A few years ago we got an email informing us that one of our child care providers was ill with cancer. I was completely gutted, as she was young, had only been married a couple of years and had a new baby. We kicked into high gear and made sure she knew how much we cared and threw together a huge care package, checked in often, chatted online, kept in touch via facebook etc. Things went up and down over the years, but she was well enough to return to work for a stretch, the cancer was gone, she had another baby and things were really looking up.

Then out of nowhere she started to decline. She got bells palsy, then tingling and numbness in her legs, a blood clot in her lung and scans revealed the cancer had returned and moved into her brain. She's now paraplegic w/ a preschooler, a newborn and been given 2mos-1yr.

The director of the daycare knew we had kept in touch w/ her, so sent us a message the other day letting us know that she had a bucket list wish and invited us to join them in attending an event. We were on time, but she arrived a bit later. We hadn't seen her in years, whereas others have from time to time. So, we decided to swoop in and snag a big hug before she got buried in the crowd. Much to my surprise, she bawled. Hard. Unlike any greeting w/ others.

The place was quite packed in support of both her and her husband (who was performing), so we let them settle in and they were surrounded by all of their loved ones.

When people began clearing out, we were invited to join their table of 6 which eventually left us alone w/ her. We told her we'd be happy to keep her company while her husband mingled w/ the crowd as he was well loved.

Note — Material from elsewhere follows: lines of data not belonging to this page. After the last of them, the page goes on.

import Mathlib
import HarnessLib
import HarnessLib.Audit
import Summits.QuantumFields.Statement
import Summits.QuantumFields.YangMills.Theorems.BalabanLadderROTOfKing
import Summits.QuantumFields.YangMills.Theorems.BalabanLadderROTSkewTorus

/-!
Route: CheckerboardTriality

DORMANT since 2026-09-02T22:58:48Z (reconciler: no traction for 5 d (last activity item-evidence-added at 2026-08-28T21:57:45Z); parked, not closed — `ledger route dormant route-QuantumFields-CheckerboardTriality --off` to reactivate) — unstaffed, not closed; items shared with open routes are served there. `ledger route dormant <id> --off` reactivates.

# Route CheckerboardTriality — Hidden triality of the YM₄ limit — W(B₄) ⊂ W(F₄) ⊂ SO(4) by the
index-2 Hurwitz pair

Restrict-then-tighten on the SYMMETRY GROUP of the off-diagonal continuum limit points of tr F²·F²
correlators along the
leg schemes: hypercubic W(B₄) (free, order 384) ⊂ W(F₄) = Aut(D₄) (order 1152; crux TrialityLimit) ⊂
SO(4) ⊃ SO(2)₀₁
(crux SexticClosure, the widening). It suffices to show X := TrialityLimit ∧ SexticClosure: (K1)
every off-diagonal
limit point S₁ along every admissible scheme is invariant, on King's germ class, under every linear
isometry of ℝ⁴
preserving the checkerboard lattice D₄ = {z ∈ ℤ⁴ : Σ zᵢ even} — reached by comparing the Wilson
theory on ℤ⁴ with the
Wilson theory on its triality partner R₃ℤ⁴ (R₃ = right multiplication by the Hurwitz unit ω =
(−1+i+j+k)/2, an
isoclinic rotation of order 3), the two hypercubic lattices meeting in the INDEX-2 sublattice D₄ and
living on the SAME
tori ℝ⁴/N·D₄; (K2) a W(F₄)-invariant off-diagonal limit point of a leg scheme is invariant under the
(x₀,x₁)-rotations by
the Pythagorean angles on King's class. Then the tree's King upgrade gives the leaf ROT (rung R2d).
No summit is proved.
Lean: `TrialityLimit ∧ SexticClosure`

## Assembly
Pure logic over the tree: from TrialityLimit get r₀ and the W(F₄)-invariance of every off-diagonal
limit point along the
scheme; SexticClosure turns it into Pythagorean (x₀,x₁)-invariance on KingClass n r₀; that is the
hypothesis of
`Theorems.ROT.latticeKingWard_of_uvCompactAt_of_limitsKingInvariant` (UV compactness from the PROVED
`Theorems.ROT.stub_uvExtract` and the leaf's own MomentBounds6), and the King upgrade
`latticeRotWard_of_uvCompactAt_of_latticeKingWard` at the dense subgroup
`King.dense_closure_pythagoreanAngles` gives
`LatticeRotWard G r a`, i.e. the leaf ROT (its LowerBounds guard unused, as in the line of record).
glue.lean `closes`
elaborates (Sketch.lean rc 0).

CLOSES_TARGET: closes rung R2d of QuantumFields: Summit.QuantumFields.YangMills.Theses.BalabanLadder.ROT (D-0061; not the summit Statement) — the deciding theorem of this route concludes that registered leaf instead of the Statement decl `YangMills` (class rung: servable and labelled, never counted as concluding the summit Statement).

Rationale: WHY THIS LINE. The rotation leg ROT (stmt-QuantumFields-20042) has one mechanism of record, King's
two-lattice comparison at the
Pythagorean pair (3,4,5) [King1986, CMP 103 Thm 2.4], whose lattices ℤ⁴ and R_θ ℤ⁴ meet in a
sublattice of index 25 and
need a tilt/commensurability bracket (tree lane A: BalabanLadderROTTilt*, ROTCommensurability, IR
guard), plus the
infinitesimal Ward lane B (shape barrier: MomentBounds6 alone cannot give the Ward identity). This
line imports the
arithmetic of the Hurwitz order [ConwaySloane1999, Ch. 4 §7.1, Ch. 8 §4]: ℤ⁴ and ω-rotated ℤ⁴ are
the two Lipschitz
sublattices of the Hurwitz lattice, meet in D₄ with index 2, are both N·D₄-periodic, and R₃ ∈
Aut(D₄) = W(F₄) ∖ W(B₄)
(certificate PROVED: bc/TrialityLimit_rung.lean). So the comparison runs on ONE skew torus with an
EXACT isometry, no
tilt bracket, no Pythagorean fitting, and its output is a new intermediate theorem-shaped statement
— W(F₄)-invariance
of the YM₄ limit ("hidden triality"), which kills exactly the quartic (ℓ = 4, O(a²)-class)
hypercubic harmonic since the
F₄ invariants have degrees 2, 6, 8, 12 — strictly between what the lattice gives and OS-E1. The
widening K2 then has two
doors: the lanes of record (no discount claimed), or PencilRigidity's mirror-rigidity engine run on
the 12 short-root
mirrors of F₄ (conjugates of x₀ = 0 under W(F₄), reflection-positive for free once K1 holds) instead
of the diagonal
mirror x₀ = x₁ whose lattice RP was refuted as typed (negatives: stmt-QuantumFields-9665). Numerics
on F₄-symmetric
LATTICE ACTIONS exist [Celmaster1982] (body-centred hypercubic lattice, improved rotational
restoration; cf.
[LangRebbi1982]); nobody has used the triality PAIR as a universality comparison for the hypercubic
theory.

RANKED CRUXES. #2 TrialityLimit (crux) — For every compact simple G, representation r, positive unit
map a → 0 with MomentBounds6, and every admissible leg scheme, there is r₀ > 0 such that every
off-diagonal limit point S₁ along every subsequence is invariant on King's class KingClass n r₀ (n ≥
2) under every linear isometry R of ℝ⁴ mapping the checkerboard lattice D₄ into itself (Aut(D₄) =
W(F₄) ⊋ W(B₄)). [difficulty: XL] (why it might fail: King-type universality of two Wilson lattice
theories through the YM₄ crossover is unprinted (only U(1)-Higgs₃); and leg schemes sit on straight
tori L·ℤ⁴, not on the R₃-invariant tori N·D₄, so a torus-shape transfer consuming volume-uniform
locality (lane A's IR guard) is still needed.) [King1986, ConwaySloane1999, Celmaster1982]
#3 SexticClosure (crux) — For every (G, r, a) as above, every admissible leg scheme, every r₀ > 0
and every off-diagonal limit point S₁ along a subsequence: if S₁ is invariant on KingClass n r₀ (all
n ≥ 2) under every D₄-preserving linear isometry, then S₁ is invariant on KingClass n r₀ under the
(x₀,x₁)-plane rotations by every Pythagorean angle (the widening W(F₄) → SO(2)₀₁; W(F₄) is finite,
so this is a genuine second step, not density). [deps: TrialityLimit] [difficulty: XL] (why it might
fail: W(F₄) is finite: the hypothesis removes only the ℓ = 4 harmonic sector of the defect, ℓ ≥ 6
hypercubic-even sectors remain; without the mirror door it is the rotation leg’s universality wall
again (lanes A/B apply verbatim), and the mirror door is itself open (ShellRigidity-type rigidity).)
[King1986, Celmaster1982, LangRebbi1982]

TWO-LAYER PLAN. TrialityLimit ⇐ TrialityOnCheckerboardTori → CheckerboardTorusTransfer →
TrialityLimit (k = 2): (i) on the R₃-invariant
period cells N·D₄ (tree `PeriodCell` of BalabanLadderROTSkewTorus) the ℤ⁴ Wilson n-point
distributions of tr F² are
asymptotically R₃-invariant off the diagonal — the genuine two-lattice comparison, both theories on
one torus, R₃ exact;
(ii) transfer from N·D₄-periodic to the schemes' straight tori L·ℤ⁴ (DLR / boundary-decay input of
lane A,
BalabanLadderROTSkewTorusDLR, ROTBoundaryDecayGuard*). SexticClosure ⇐ ShortRootMirrorRigidity →
NPointStep →
SexticClosure (k = 2), the mirror door: W(F₄)-invariance + axis RP makes the limit RP across the 12
short-root mirrors
(⊥ ±eᵢ and ⊥ (±1,±1,±1,±1)/2, at 60° to the axes); PencilRigidity's kernel rigidity (ShellRigidity,
dormant, unrefuted)
re-typed for that mirror configuration, then its NPointIsotropy step. Nothing here is filed now.

KILL CRITERIA. A Wilson-type scaling limit (or a King-comparison obstruction) showing the ℤ⁴ and
R₃ℤ⁴ theories differ off the diagonal in
the limit closes the route `refuted:TrialityLimit`. An explicit off-diagonal limit point of a YM leg
scheme that is
W(F₄)-invariant but not SO(2)₀₁-invariant on King's class refutes SexticClosure (pivot: none — the
line is dead). If the
line of record's KingLimit / KingSingle is PROVED, this route is moot (superseded); if lane B's Ward
identity is proved,
likewise. A proof that leg-scheme limit points are automatically SO(4)-invariant given MomentBounds6
(impossible by the
tree's shape barrier BalabanLadderROTWardShape) would moot both.

NOT DECOMPOSED YET. The torus-shape transfer (N·D₄-periodic ↔ L·ℤ⁴-periodic), the choice of N(k)
along a scheme, the King comparison's
large-field/crossover control, and the mirror door's kernel class (singularity threshold below
|x|⁻¹⁰ as in
PencilRigidity) are layer-2 children, filed only after a crux moves.

CHEAPEST FALSIFIER. (1) The arithmetic of the lever — decidable and RUN: bc/TrialityLimit_rung.lean
(lean check rc 0, no sorry): M = 2R₃
satisfies M Mᵀ = 4·1, M³ = 8·1, det M = 16, (R₃ z ∈ ℤ⁴ ↔ z ∈ D₄), R₃ D₄ ⊆ D₄ with even sums, R₃ e₀ ∉
ℤ⁴. PASSED. (2) The
instrument row: SU(2) Monte Carlo on D₄-periodic lattices (periods N·D₄, N = 4,6,8) — the triality
defect
δ₃(β) = ⟨P̃(0)P̃(x)⟩ − ⟨P̃(0)P̃(R₃x)⟩ of the smeared-plaquette two-point function at fixed physical
|x| must fall like
a(β)² (with the ℓ = 4 cubic-harmonic coefficient c₄ of [LangRebbi1982]); a defect that does not
decrease with β kills
TrialityLimit. Not run (compute discipline; one batched kit job would do it).

NUMBERS. |W(B₄)| = 384, |W(F₄)| = |Aut(D₄)| = 1152, [ℤ⁴ : D₄] = [Hurwitz : ℤ⁴] = 2 (vs index 25 for
the (3,4,5) pair); degrees
of the basic invariants: B₄ 2,4,6,8 — F₄ 2,6,8,12 (first anisotropic W(F₄)-invariant harmonic at ℓ =
6); R₃ has order 3,
rotation angle 2π/3 in both isoclinic planes; short roots of F₄ = 24 vectors ±eᵢ, (±1,±1,±1,±1)/2
(12 mirrors), at 60°/90°
to the axes [ConwaySloane1999].

DEFINITION REQUESTS. None: D₄-preservation is inlined (∀ z even-sum, ∃ w even-sum, R (siteToE z) =
siteToE w); `siteToE`, `linActMulti`,
`King.KingClass`, `OffDiagLimitAlong`, `IsLegScheme` are tree declarations.

Novelty: Searches (2026-08-28): `lit search "Celmaster body-centered hypercubic lattice gauge"` (local 4
citing hits; crossref 6: Celmaster PRD 26 (1982) 2955, PRD 28 (1983) 2076, PRL 52 (1984) 403, CPC
1985, PRD 33 (1986) ×2); `lit search --hybrid "lattice gauge theory on the F4 lattice 24-cell
improved rotational invariance"` (6 book hits: [corpus:montvay1994-quantum-fields-lattice p.13,161],
Greensite 2011 — none on a triality comparison); `lit galaxy search "body-centered hypercubic|F4
lattice|Hurwitz quaternions lattice gauge" --star all` ([galaxy:panama:239306987798613] Lattice
Higgs Workshop 1988; [galaxy:panama:249271311925307] Lattice Gas Hydrodynamics (FCHC/F₄ isotropy of
lattice gases); pdf/crabby 0 relevant); `lit search "King U(1) Higgs continuum limit rotation
lattice" --source local` ([corpus:king1986-cmp103-king-u1-higgs-ii p.1,4]); tree `rg
"F₄|triality|Hurwitz|24-cell|Celmaster|checkerboard"` over Summits/QuantumFields and
Literature/MathematicalPhysics: 0 hits (99 YM route files, 42 BalabanLadderROT* theorem files);
`ledger negatives --problem QuantumFields`: 8 entries, none on a finite symmetry enlargement.
Nearest prior art found: Celmaster1982 (doi:10.1103/physrevd.26.2955) — simulates SU(2) ON the
body-centred hypercubic (F₄-symmetric) lattice for faster rotational restoration; King1986 —
two-lattice universality comparison at a Pythagorean pair (index 25) for U(1)-Higgs₃; tree line of
record KingLimit/KingSingle (BalabanLadderROTDefs) and PencilRigidity (16 B₄-  [refs: 10.1103/physrevd.26.2955, doi:10.1103/physrevd.26.2955, Celmaster1982, King1986]

Barriers (technique_class: two-lattice-comparison, symmetry-enlargement): - technique_class: two-lattice-comparison, symmetry-enlargement
- Literature.Barriers.QuantumFields.RegularisationDichotomy: outside its class — no regulator is
claimed to be both Euclidean-invariant and RP; both compared theories are RP Wilson theories on
hypercubic lattices and W(F₄) is a symmetry of NEITHER at finite cutoff, only of the limit (an
asymptotic universality statement, not finite-cutoff axiom inheritance).
- Literature.Barriers.QuantumFields.ImprovedActionPositivityViolation: evaded — no improved or
F₄-lattice action (contrast Celmaster1982) is used; the Wilson action on ℤ⁴ and on R₃ℤ⁴ keeps its
transfer matrix.
- Literature.Barriers.QuantumFields.UVStabilityNonUniqueness: it does not evade it; the bet is
King's mechanism — control of the DIFFERENCE of the two theories' expectations through Bałaban's RG
steps (more than a stability certificate), here with the cleanest arithmetic available (index 2, one
torus, exact isometry). TrialityLimit is priced at the universality wall like the line of record.
- Literature.Barriers.QuantumFields.PerturbativeInvisibility: not in its class — no mass or rate is
read off perturbation theory; Symanzik O(a²) counting is motivation for the instrument row only.
- Negatives index: steers around stmt-QuantumFields-9665 (DiagonalMirrorRP, refuted by a zero-point
vacuity witness): the mirror door uses conjugates of the AXIS mirror under a symmetry of the limit
and quantifies only over limit points with OffDiagLimitAlong (n ≥ 2 clauses

History (route lifecycle, newest last):
- 2026-08-28T20:57:58Z · rev 3: informal re-worded for Sigma3Limit (planner-ym-idea-1-g10-0)
- 2026-09-02T22:58:48Z · DORMANT — reconciler: no traction for 5 d (last activity item-evidence-added at 2026-08-28T21:57:45Z); parked, not closed — `ledger route dormant route-QuantumFields-Chec (operator:999:1705525)

sub-problem: YangMills · status: dormant · opened planner-ym-idea-1-g8-0 2026-08-28T16:02:07Z · rev 5 · ledger route-QuantumFields-CheckerboardTriality
GENERATED by the gate from the ledger (D-0016/17). Provers cite these decls: `theorem foo : Summit.QuantumFields.YangMills.Theses.CheckerboardTriality.<Decl> := …` in Summits/QuantumFields/YangMills/Theorems/<Name>.lean.
-/

namespace Summit.QuantumFields.YangMills.Theses.CheckerboardTriality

Suddenly we realized that hours and hours had passed, that she may have missed her visit from the personal support worker and we all quickly gathered our things and
were off.

Today, I am still reeling.

I cannot, no matter how hard I try, get over the fact that this 33yo wife and mother will no longer be here w/ her family.

I am floored at how my experiences with ill health, though completely different to hers, brought us together in a way that created a real, genuine connection and understanding. I don't get into my stuff (in fact, she has no idea what is wrong w/ me), but it seems I am able to talk on her level and my understanding was different to that of her friends/family. She was so open, so grateful to have an understanding, empathetic, compassionate ear that she literally became mush. All the other interactions around her were heads tilted w/
"so nice to see you", "you're looking well", "you've got this", "nonsense, we will not have any of that negative talk" etc, so no one to really process this madness with. Just a lot of half-smiles and nodding.

I know I have said this here before, but there have been times in my life where I would just pray for an end to this hell I am living w/ my body. There were so many times that I was convinced that this could not possibly be anything BUT cancer and really mourned hard about the idea that I would have to live out the rest of my life in this state, but yesterday I was able to use that hell to help provide genuine comfort and support through my lived experiences w/ illness/disability and my true appreciation of loss, the fight to maintain independence, swallowing ones pride, pain management, isolation, difficulty in delegating when ppl offer help, the need for people to just take charge and get on w/ things etc

I sent this attached meme to my mother yesterday, as she has been having a tough time w/ her fibro. It's seriously the worst to have to think of it in this way,but we can totally appreciate it, as it's our reality.

Perhaps it's helped that I am taking Cymbalta, as I don't think I would have been able to see this a few months ago, but as awful as all of this is for that family, it was a really healing moment for me, despite the emotional/physical toll it's had.

I am in bed today. No idea when the exhaustion will lift, but I know that we are both better for it.

Take good care of yourselves friends. I do hope you find some relief, no matter how big or small.